I'm working on a project with an existing cassandra database. The schema looks like this:

partition key (big int) clustering key1 (timestamp) data (text)
1 2021-03-10 11:54:00.000 {a:"somedata", b:2, ...}

My question is: Is there any advantage storing data in a json string? Will it save some space?

Until now I discovered disadvantages only:

  • You cannot (easily) add/drop columns at runtime, since the application could override the json string column.
  • Parsing the json string is currently the bottleneck regarding performance.

No, there is no real advantage to storing JSON as string in Cassandra unless the underlying data in the JSON is really schema-less. It will also not save space but in fact use more because each item has to have a key+value instead of just storing the value.

If you can, I would recommend mapping the keys to CQL columns so you can store the values natively and accessing the data is more flexible. Cheers!

Erick is spot-on-correct with his answer.

The only thing I'd add, would be that storing JSON blobs in a single column makes updates (even more) problematic. If you update a single JSON property, the whole column gets rewritten. Also the original JSON blob is still there ...just "obsoleted" until compaction runs. The only time that storing a JSON blob in a single column makes any sense, is if the properties don't change.
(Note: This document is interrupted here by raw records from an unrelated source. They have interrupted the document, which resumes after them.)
import Summits.QuantumFields.YangMills.Theses.BalabanUVNodes
import Summits.QuantumFields.YangMills.Theorems.BalabanUVNodesN27AtAllPinsOfRecord13CoPHVCutBFreeBareLedgerReadingKernelFaces
import Summits.QuantumFields.YangMills.Theorems.BalabanUVNodesN20OffLiveOneTermReading
import Summits.QuantumFields.YangMills.Theorems.BalabanUVNodesN22AtRecordOfTermDataTableGermsLocatedRadiiDilatedMembers
import Summits.QuantumFields.YangMills.Theorems.BalabanUVNodesN18KernelStepRateKingMechanismRecord
import Summits.QuantumFields.YangMills.Theorems.BalabanUVNodesN18AtRecordOfKernelLetters

/-!
# ★★ LEAF AWBⱽ-1T-K-N22J86 (dag-n27-c g20) — dag-n22-c g20's **ROAD-2 SOCKET AT THE WINDOW-DILATED MEMBERS**: the N22 face ⟸ `n22At_u3OfRecord₁₃_of_kernelStepRate_termDataTableGermsLocatedRadiiDilatedMembersNonexpansive`
# = J85c with the coupling sectors instantiated as RELATIVE sectors `{z | ∃ t ∈ ]0,γ], dist z t < c_A t}` and the per-term sector letters DISCHARGED (`differentiableOn∕norm_le_relSector_of_members`
# + `TermData214.continuedTF_eq_memberTF_of_mem`) from PER-TERM letters of def-W1's WINDOW-DILATED MEMBERS `(𝔇 K).memberTF (χu K) (χcu K) (𝒲 K) (𝒪 K) t k Z s b old φ` on `ball 1 ρ_b`:
# leaf G31 (J85c) with `O hO hballS hTh hT226 hTq Cq hCq` replaced by `hcSA : c_S < c_A`, `hcA1 : c_A < 1`, `hρb : c_A∕(1−c_A) < ρ_b`, `hMv`, `hBqv` at `(1−c_A)⁻²M_v`, and `hMdiff` (holomorphy in the
# dilation), `hMbd` ((2.26) weight), `hMcen` (centred member `≤ M_v t²·weight`); the z-free centre `T₀` (`hT₀`), located records, tables `big`, laws + atom rows, chart DATA, `h5`, (1.21), numerics as in G31.  Cell `pub-ymgap`, D-0062 Track A; R134 seat `pub-ymgap-dag-n27-c` (N27 B5 composite, s2), gen 20, trigger (t2⁗); K3⁸ `SpineGivenEndpointR13SepCoPHV` =
# stmt-QuantumFields-27366 (skeleton v7 a85cbf6c34a09649; route decl unchanged), `--kind proof --supports 27366 --as helper`; COUNT-NEUTRAL; ONE theorem, 0 `def`, 0 `sorry`; `N = 2`.
WHAT IS KERNEL-CHECKED ([bookkeeping]; plug C p650950's proof VERBATIM except the `h22'` line and the swapped rows): the theorem below ⊢ **`SpineGivenEndpointR13SepCoPHV` BY NAME**; `h22' :=` J86
per guarded admissible tuple (binders VERBATIM under `x ↦ x F θ`, `N ↦ 2`, `θ ↦ θ.toStage13Params`; renames for this file's namespace `g hκ₀ c L a b hL hb hK S D W E₀ Rd ↦ gh hκh cB LB aB bw hL8
hbw hKb Sm Dz Wn EA Rt`, bound `ι ↦ ιh`; instance binders as instance rows; `TDom tsys terms weight Lemma3Numerics Pot cv univ tdist1 K₀` qualified); `h18' ⟸ h5` as in C.
HONEST FRAMING (binding): COMPOSITE-node bookkeeping BY NAME; a REDUCTION, not a discharge; every displayed row a HYPOTHESIS or a decided MODEL (0∕1 today; K0⁷ OPEN); located records, def-W1's
laws, per-term member letters (the centred member letter `hMcen` is UNPRINTED — n22-c's census, ME #17), `SpRestr`, numerics, [KP86] clause are DISPLAYED hypothesis SHAPES (GAPS G-ne9p2-5, G-t4-U3-1∕-3),
not printed inequalities; NE9 ∕ NE5 NOT IN PRINT for d = 4; `h5` is node N18's content (King's mechanism, NOT PRINTED for d = 4); `hlinkBareV` = NODE O's world (UNPRINTED, 0 instances); N11
NOT READ; `hβw` = K1's window currency (K1⁹ OPEN); nothing of Bałaban's or King's asserted or instantiated; NOT `stub_rates13HV` ∕ `stub_expansion13HV`; N10 ∕ N14–N22 ∕ N27 NOT discharged (the
chair books, R417); K3⁸ OPEN, NOT claimed; counts 28∕28 · 6∕27 (A 6∕28) UNMOVED by this lane; one finite four-torus programme at fixed `ε` — NOT ℝ⁴, NOT OS, NOT a mass gap, NOT Clay.  No cite tags.
-/

set_option autoImplicit false
import Literature.MathematicalPhysics.QuantumLattice.DWaveSourceEnergyDensityCouplings
import Literature.MathematicalPhysics.QuantumLattice.PairSourcedTorusLimitResponse
import Literature.MathematicalPhysics.QuantumLattice.HubbardTTPrimeGrandCanonicalEnergyDensity
import Literature.MathematicalPhysics.QuantumLattice.HubbardEnergyDensityChemicalPotential
import HarnessLib

/-!
# Equivalence of the zero-temperature ensembles for the pair-sourced `t–t'` Hubbard model:
# torus limit `=` translation-invariant variational minimum `=` Legendre transform of the canonical
# energy density; torus-limit ground states are mean-energy minimisers

Topic `Literature/MathematicalPhysics/QuantumLattice` (family `hubbard`). Written for the pinning-field
programme of the Hubbard cuprate cell (`hubbard-cq`, LADDER row PC-a). The tree carries THREE
thermodynamic-limit energy densities for the grand-canonical (pair-sourced) `t–t'` Hubbard model on `ℤ²`,
built by three seats, each file recording that the identification with the others is "not here":

* the TORUS-LIMIT object `e_src(t',U,μ,h) = dWaveSourceEnergyDensityTT' t' U μ h = lim_L E₀(A_L)/L²`,
  `A_L = dWaveSourceTorusTT' L t' U μ h = H_L(1,t',U) − μN_L − h(Δ_d + Δ_d†)`
  (`DWaveSourceNNNHoppingEnergyDensity[Exists].lean`; `t' = 0`: `dWaveSourceEnergyDensity`);
* the VARIATIONAL object `tiGroundEnergyDensity Ψ 1 = inf {e_Ψ(ω) : ω translation invariant}` of the
  sourced interaction `Ψ = hubbardTTPrimeSourcedInteraction 1 t' U μ g h` and of the `μ`-pencil
  `hubbardTTPrimeMuInteraction 1 t' U μ` (`TIGroundEnergyDensityResponse.lean`);
* the LEGENDRE object `gcEnergyDensityTT' t t' U μ = inf_{0 ≤ m < 2} (energyDensityTT' t t' U m − μ m)`
  (`HubbardTTPrimeGrandCanonicalEnergyDensity.lean`).

This file proves they coincide and draws the transport consequences.

* §1 DICTIONARY: for EVERY state `ω`, `Re ω(E^src(t',U,μ,h)) = e_Ψ(ω)` with
  `Ψ = hubbardTTPrimeSourcedInteraction 1 t' U μ dWaveFormFactor h` (`E^src = dWaveSourceEnergyObsTT'`).
* §2 `e_src(t',U,μ,h) = tiGroundEnergyDensity Ψ 1` for ALL real `t', U, μ, h` (no sign condition on `U`):
  `dWaveSourceEnergyDensityTT'_eq_tiGroundEnergyDensity`; hence `lo ≤ e_src ↔ lo ≤ e_Ψ(ω)` for every
  translation-invariant `ω` (`le_dWaveSourceEnergyDensityTT'_iff`) — certified torus rows
  `∀ L ≥ L₀, lo·L² ≤ E₀(A_L(h))` ARE the `hloMinus`/`hloPlus` slots of the response brackets of
  `TIGroundEnergyDensityResponse.lean` §7 (`forall_le_meanEnergy_sourced_of_forall_groundEnergy_ge`).
* §3 every torus limit of unit GROUND-STATE vectors of `A_L(h)` is an `IsMeanEnergyMinimiser` of `Ψ`
  (`IsTorusLimitOf.isMeanEnergyMinimiser_sourced`), so the secant / certified / monotone brackets of that
  file apply to it BY NAME, with `e_src` in closed form:
  `(e_src(h−δ) − e_src(h))/δ ≤ 2 Re ω(P₀^d) ≤ (e_src(h) − e_src(h+δ))/δ`.
* §4 `h = 0`, `U ≥ 0`: `tiGroundEnergyDensity (Φ(t,t',U) − μn) 1 = gcEnergyDensityTT' t t' U μ` (every `t`;
  the endpoint densities `0, 2` are reached by mixing with a density-`1` state) and
  `e_src(t',U,μ,0) = gcEnergyDensityTT' 1 t' U μ` — Ruelle's equivalence of ensembles at `T = 0`. TRANSPORT:
  a certified grand-canonical torus floor at `h = 0` is a certified CANONICAL floor `lo + μn ≤ e(1,t',U,n)` at
  EVERY density `n ∈ [0,2)`; Fenchel–Moreau `e(1,t',U,n) = max_μ (e_src(t',U,μ,0) + μn)`; canonical caps
  give sourced caps at every `h`.
* §5 DENSITY of grand-canonical torus-limit ground states at `(μ, h)` from `μ`-secants of `e_src`:
  `(e_src(μ−δ,h) − e_src(μ,h))/δ ≤ ρ(ω) ≤ (e_src(μ,h) − e_src(μ+δ,h))/δ`, and the certified-rows form.

Everything is PROVED; no definition, no named fact. HONEST SCOPE: hopping `t = 1` for the torus object
(the tree's sourced torus); nothing here bears on whether the Hubbard model orders — these are the
plumbing theorems that let a grand-canonical sourced certificate and a canonical certificate be quoted in
one sentence with a certified conversion term.

## References
* D. Ruelle, *Statistical Mechanics: Rigorous Results* (1969), §3.4 (equivalence of ensembles; the
  grand-canonical function is the Legendre transform of the canonical one). [cite: Ruelle1969, §3.4]
* O. Bratteli, A. Kishimoto, D. W. Robinson, Commun. Math. Phys. 64 (1978) 41, Thm. 2
  (translation-invariant ground states minimise the mean energy). [cite: BratteliKishimotoRobinson1978, Thm. 2]
* T. Koma, H. Tasaki, J. Stat. Phys. 76 (1994) 745, §1 (sourced Hamiltonian, volume limit first).
  [cite: KomaTasaki1994, §1]
* R. B. Griffiths, Phys. Rev. 152 (1966) 240, §II (secant brackets on the conjugate density).
  [cite: Griffiths1966, §II]
-/

noncomputable section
And I agree, mapping the keys to CQL columns is a much better option.

I don't disagree with the excellent and already accepted answer by @erick-ramirez.

However there is often a good case to be made for using frozen UDTs instead of separate columns for related data that is only ever going to be set and retrieved at the same time and will not be specifically filtered as part of your query.

The "frozen" part is important as it means less work for cassandra but does mean that you rewrite the whole value each update.

This can have a large performance boost over a large number of columns. The nice ScyllaDB people have a great post on that:

If You Care About Performance, Employ User Defined Types

(I know Scylla DB is not exactly Cassandra but I've seen multiple articles that say the same thing about Cassandra)

One downside is that you add work to the application layer and sometimes mapping complex UDTs to your Java types will be interesting.